Indeed, one of the biggest dangers of inequality, according to a report from the OECD Centre for Opportunity and Equality that looks at the problem in Europe, is that it limits opportunities for social mobility. Many Europeans are increasingly pessimistic about their children’s chances to do better economically than they have. More believe today that individual effort can’t really help get them significantly up in the income latter, and that hard work won’t completely compensate for a poor upbringing.

The belief that the economic system has failed them erodes their trust in government and institutions. People see themselves as victims of globalization and wonder why they must bear the brunt of crises for which they have no responsibility. These frustrations amid a slow economic recovery after the 2008 global financial crisis are fueling the political tensions we see in many European countries today.

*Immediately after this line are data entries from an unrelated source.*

import Literature.Geometry.Kaehler.AnalyticSetZeroDimensional
import Literature.Geometry.Kaehler.AnalyticSetFiniteIntersection
import HarnessLib

/-!
# Analytic sets of excess dimension do not meet in isolated points

Layer `Literature/Geometry/Kaehler`; lane `lit-hodgefound`, seat p07, programme «DIMENSION OF
INTERSECTIONS», file 6. [Chirka1989, §3.5 Prop. 2 and §12.1]: the codimension of `A₁ ∩ ⋯ ∩ A_k`
at each of its points does not exceed `Σ codim A_j`; hence, when `Σ codim A_j < n` (the
dimensions are in excess, `Σ dim A_j > (k - 1) n`), no point of `⋂ A_j` is isolated — an isolated
point would be a regular point of codimension `n` (`AnalyticSetZeroDimensional.lean`). In the
language of [Chirka1989, §12.1]: the intersection can be *zero-dimensional* only in the case of
complementary (or deficient) dimensions `Σ codim A_j ≥ n`. For analytic subsets of a complex
manifold `M` modelled on the `n`-dimensional space `E`:

* `HasPureCodim.finrank_le_add_of_isolated_inter`, `HasPureCodim.not_isolated_of_mem_inter` —
  two sets: an isolated point of `Z₁ ∩ Z₂` forces `n ≤ c₁ + c₂`; **if `c₁ + c₂ < n` then
  `Z₁ ∩ Z₂` has no isolated point** (`dim_a (Z₁ ∩ Z₂) ≥ p₁ + p₂ - n > 0`);
  `HasPureDim.not_isolated_of_mem_inter` — dimension form `p₁ + p₂ > n`;
* `HasPureCodim.finrank_le_sum_of_isolated_biInter`,
  `HasPureCodim.not_isolated_of_mem_biInter` — the same for finite families `⋂_{i ∈ s} Z_i` with
  `Σ_{i ∈ s} c_i < n`;
* `HasPureCodim.not_hasPureDim_zero_inter`, `HasPureCodim.not_hasPureDim_zero_biInter` — in
  excess dimensions the intersection is never zero-dimensional.

Theorems only; no new definitions, no named facts.

## References

* [Chirka1989] E. M. Chirka, *Complex Analytic Sets*, Kluwer 1989, §2.3 (p. 23), §3.5 Prop. 2
  (p. 36), §12.1 (p. 136) (held `book:chirkand-complex-analytic-sets`, PDF p0047, p0151).
-/

noncomputable section

open scoped Manifold Topology
open Set Filter Function

namespace Literature.Geometry.Kaehler

variable {E : Type*} [NormedAddCommGroup E] [NormedSpace ℂ E] [FiniteDimensional ℂ E]
  {M : Type*} [TopologicalSpace M] [ChartedSpace E M] [IsManifold 𝓘(ℂ, E) 1 M]

/-! ### Two sets -/

/-- **An isolated point of `Z₁ ∩ Z₂` forces `n ≤ codim Z₁ + codim Z₂`**: it is a regular point of
`Z₁ ∩ Z₂` of codimension `n`, and every regular point of `Z₁ ∩ Z₂` has codimension `≤ c₁ + c₂`
[Chirka1989, §3.5 Prop. 2]. [cite: Chirka1989, §3.5 Prop. 2, p. 36; §12.1, p. 136] -/
theorem HasPureCodim.finrank_le_add_of_isolated_inter {Z₁ Z₂ : Set M} {c₁ c₂ : ℕ}
    (hZ₁ : HasPureCodim 𝓘(ℂ, E) Z₁ c₁) (hZ₂ : HasPureCodim 𝓘(ℂ, E) Z₂ c₂) {a : M}
    (ha : a ∈ Z₁ ∩ Z₂) (hiso : ∃ U ∈ 𝓝 a, U ∩ (Z₁ ∩ Z₂) ⊆ {a}) :
    Module.finrank ℂ E ≤ c₁ + c₂ :=
  hZ₁.codim_le_of_isRegularPointOfCodim_inter hZ₂ ha
    (isRegularPointOfCodim_finrank_of_isolated ha hiso)

/-- **Analytic sets of excess dimensions do not meet in isolated points**: if `Z₁`, `Z₂` have pure
codimensions `c₁`, `c₂` with `c₁ + c₂ < n`, then no point of `Z₁ ∩ Z₂` is isolated in `Z₁ ∩ Z₂`
(`dim_a (Z₁ ∩ Z₂) ≥ p₁ + p₂ - n > 0` at every `a ∈ Z₁ ∩ Z₂`).
[cite: Chirka1989, §3.5 Prop. 2, p. 36; §12.1, p. 136] -/
theorem HasPureCodim.not_isolated_of_mem_inter {Z₁ Z₂ : Set M} {c₁ c₂ : ℕ}
    (hZ₁ : HasPureCodim 𝓘(ℂ, E) Z₁ c₁) (hZ₂ : HasPureCodim 𝓘(ℂ, E) Z₂ c₂)
    (hc : c₁ + c₂ < Module.finrank ℂ E) {a : M} (ha : a ∈ Z₁ ∩ Z₂) :
    ¬ ∃ U ∈ 𝓝 a, U ∩ (Z₁ ∩ Z₂) ⊆ {a} := fun hiso =>
  (hc.trans_le (hZ₁.finrank_le_add_of_isolated_inter hZ₂ ha hiso)).false

/-- Equivalent phrasing: every neighbourhood of `a ∈ Z₁ ∩ Z₂` contains another point of
`Z₁ ∩ Z₂`. [cite: Chirka1989, §3.5 Prop. 2, p. 36] -/
theorem HasPureCodim.exists_mem_inter_ne_of_mem_nhds {Z₁ Z₂ : Set M} {c₁ c₂ : ℕ}
    (hZ₁ : HasPureCodim 𝓘(ℂ, E) Z₁ c₁) (hZ₂ : HasPureCodim 𝓘(ℂ, E) Z₂ c₂)
    (hc : c₁ + c₂ < Module.finrank ℂ E) {a : M} (ha : a ∈ Z₁ ∩ Z₂) {U : Set M} (hU : U ∈ 𝓝 a) :
    ∃ b ∈ U, b ∈ Z₁ ∩ Z₂ ∧ b ≠ a := by
  by_contra h
  push Not at h
  exact hZ₁.not_isolated_of_mem_inter hZ₂ hc ha ⟨U, hU, fun b hb => h b hb.1 hb.2⟩

/-- `a ∈ Z₁ ∩ Z₂` is an accumulation point of `Z₁ ∩ Z₂` (filter form). [cite: Chirka1989, §3.5
Prop. 2, p. 36] -/
theorem HasPureCodim.frequently_mem_inter_ne {Z₁ Z₂ : Set M} {c₁ c₂ : ℕ}
    (hZ₁ : HasPureCodim 𝓘(ℂ, E) Z₁ c₁) (hZ₂ : HasPureCodim 𝓘(ℂ, E) Z₂ c₂)
    (hc : c₁ + c₂ < Module.finrank ℂ E) {a : M} (ha : a ∈ Z₁ ∩ Z₂) :
    ∃ᶠ b in 𝓝[≠] a, b ∈ Z₁ ∩ Z₂ := by
  rw [frequently_nhdsWithin_iff, frequently_iff]
  intro U hU
  obtain ⟨b, hbU, hb, hba⟩ := hZ₁.exists_mem_inter_ne_of_mem_nhds hZ₂ hc ha hU
  exact ⟨b, hbU, hb, hba⟩

/-- Dimension form: for `Z₁`, `Z₂` of pure dimensions `p₁`, `p₂` with `p₁ + p₂ > n`, no point of
`Z₁ ∩ Z₂` is isolated in `Z₁ ∩ Z₂`. [cite: Chirka1989, §3.5 Prop. 2, p. 36] -/
theorem HasPureDim.not_isolated_of_mem_inter {Z₁ Z₂ : Set M} {p₁ p₂ : ℕ}
    (hZ₁ : HasPureDim 𝓘(ℂ, E) Z₁ p₁) (hZ₂ : HasPureDim 𝓘(ℂ, E) Z₂ p₂)
    (hp : Module.finrank ℂ E < p₁ + p₂) {a : M} (ha : a ∈ Z₁ ∩ Z₂) :
    ¬ ∃ U ∈ 𝓝 a, U ∩ (Z₁ ∩ Z₂) ⊆ {a} := by
  obtain ⟨c₁, hc₁, h₁⟩ := hZ₁
  obtain ⟨c₂, hc₂, h₂⟩ := hZ₂
  exact h₁.not_isolated_of_mem_inter h₂ (by omega) ha

/-- In excess dimensions `Z₁ ∩ Z₂` is never zero-dimensional. [cite: Chirka1989, §12.1, p. 136] -/
theorem HasPureCodim.not_hasPureDim_zero_inter [LocallyCompactSpace M] [T2Space M]
    {Z₁ Z₂ : Set M} {c₁ c₂ : ℕ} (hZ₁ : HasPureCodim 𝓘(ℂ, E) Z₁ c₁)
    (hZ₂ : HasPureCodim 𝓘(ℂ, E) Z₂ c₂) (hc : c₁ + c₂ < Module.finrank ℂ E) :
    ¬ HasPureDim 𝓘(ℂ, E) (Z₁ ∩ Z₂) 0 := by
  intro h0
  have hne : (Z₁ ∩ Z₂).Nonempty := by
    obtain ⟨_, -, h⟩ := h0
    exact h.2.1
  obtain ⟨a, ha⟩ := hne
  exact hZ₁.not_isolated_of_mem_inter hZ₂ hc ha (h0.exists_nhds_inter_subset_singleton_of_zero ha)

/-! ### Finite families -/

/-- **An isolated point of `⋂_{i ∈ s} Z_i` forces `n ≤ Σ_{i ∈ s} codim Z_i`.**
[cite: Chirka1989, §12.1, p. 136; §3.5 Prop. 2, p. 36] -/
theorem HasPureCodim.finrank_le_sum_of_isolated_biInter {ι : Type*} (s : Finset ι)
    {Z : ι → Set M} {c : ι → ℕ} (hZ : ∀ i ∈ s, HasPureCodim 𝓘(ℂ, E) (Z i) (c i)) {a : M}
    (ha : a ∈ ⋂ i ∈ s, Z i) (hiso : ∃ U ∈ 𝓝 a, U ∩ (⋂ i ∈ s, Z i) ⊆ {a}) :
    Module.finrank ℂ E ≤ ∑ i ∈ s, c i :=
  HasPureCodim.codim_le_sum_of_isRegularPointOfCodim_biInter s hZ ha
    (isRegularPointOfCodim_finrank_of_isolated ha hiso)

/-- **In excess dimensions `Σ_{i ∈ s} codim Z_i < n`, no point of `⋂_{i ∈ s} Z_i` is isolated.**
[cite: Chirka1989, §12.1, p. 136; §3.5 Prop. 2, p. 36] -/
theorem HasPureCodim.not_isolated_of_mem_biInter {ι : Type*} (s : Finset ι) {Z : ι → Set M}
    {c : ι → ℕ} (hZ : ∀ i ∈ s, HasPureCodim 𝓘(ℂ, E) (Z i) (c i))
    (hc : ∑ i ∈ s, c i < Module.finrank ℂ E) {a : M} (ha : a ∈ ⋂ i ∈ s, Z i) :
    ¬ ∃ U ∈ 𝓝 a, U ∩ (⋂ i ∈ s, Z i) ⊆ {a} := fun hiso =>
  (hc.trans_le (HasPureCodim.finrank_le_sum_of_isolated_biInter s hZ ha hiso)).false

/-- In excess dimensions `⋂_{i ∈ s} Z_i` is never zero-dimensional ("`⋂ A_j` is zero-dimensional"
requires `Σ codim A_j ≥ n`). [cite: Chirka1989, §12.1, p. 136] -/
theorem HasPureCodim.not_hasPureDim_zero_biInter [LocallyCompactSpace M] [T2Space M]
    {ι : Type*} (s : Finset ι) {Z : ι → Set M} {c : ι → ℕ}
    (hZ : ∀ i ∈ s, HasPureCodim 𝓘(ℂ, E) (Z i) (c i)) (hc : ∑ i ∈ s, c i < Module.finrank ℂ E) :
    ¬ HasPureDim 𝓘(ℂ, E) (⋂ i ∈ s, Z i) 0 := by
  intro h0
  have hne : (⋂ i ∈ s, Z i).Nonempty := by
    obtain ⟨_, -, h⟩ := h0
    exact h.2.1
  obtain ⟨a, ha⟩ := hne
  exact HasPureCodim.not_isolated_of_mem_biInter s hZ hc ha
    (h0.exists_nhds_inter_subset_singleton_of_zero ha)

end Literature.Geometry.Kaehler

But inequality also reinforces social barriers between groups [PDF], the report finds. People find difficulty connecting to those whose lives diverge so starkly from their own. Feelings of injustice give rise to mistrust of those they see as having unfair advantages. And the unraveling of these social ties can then lead to a climate of intolerance and discrimination that further undermines stability.

Empowering citizens will be a critical factor in restoring this trust and social cohesion. Understanding public sentiments and making efforts to put people at the center of public policy will be an important step in this journey. This is all the more urgent in the context of the major technological advances that are already starting to transform the nature of work. Addressing these issues also means ensuring that the most disadvantaged groups who suffer disproportionally from inequalities—for instance, low-skilled youth and migrants—don’t get left behind.

Closing the socioeconomic divide won’t be easy, but the stakes are too high to ignore. What the report shows is that a society drifting further apart poses a risk not just to those at the bottom but to everyone involved.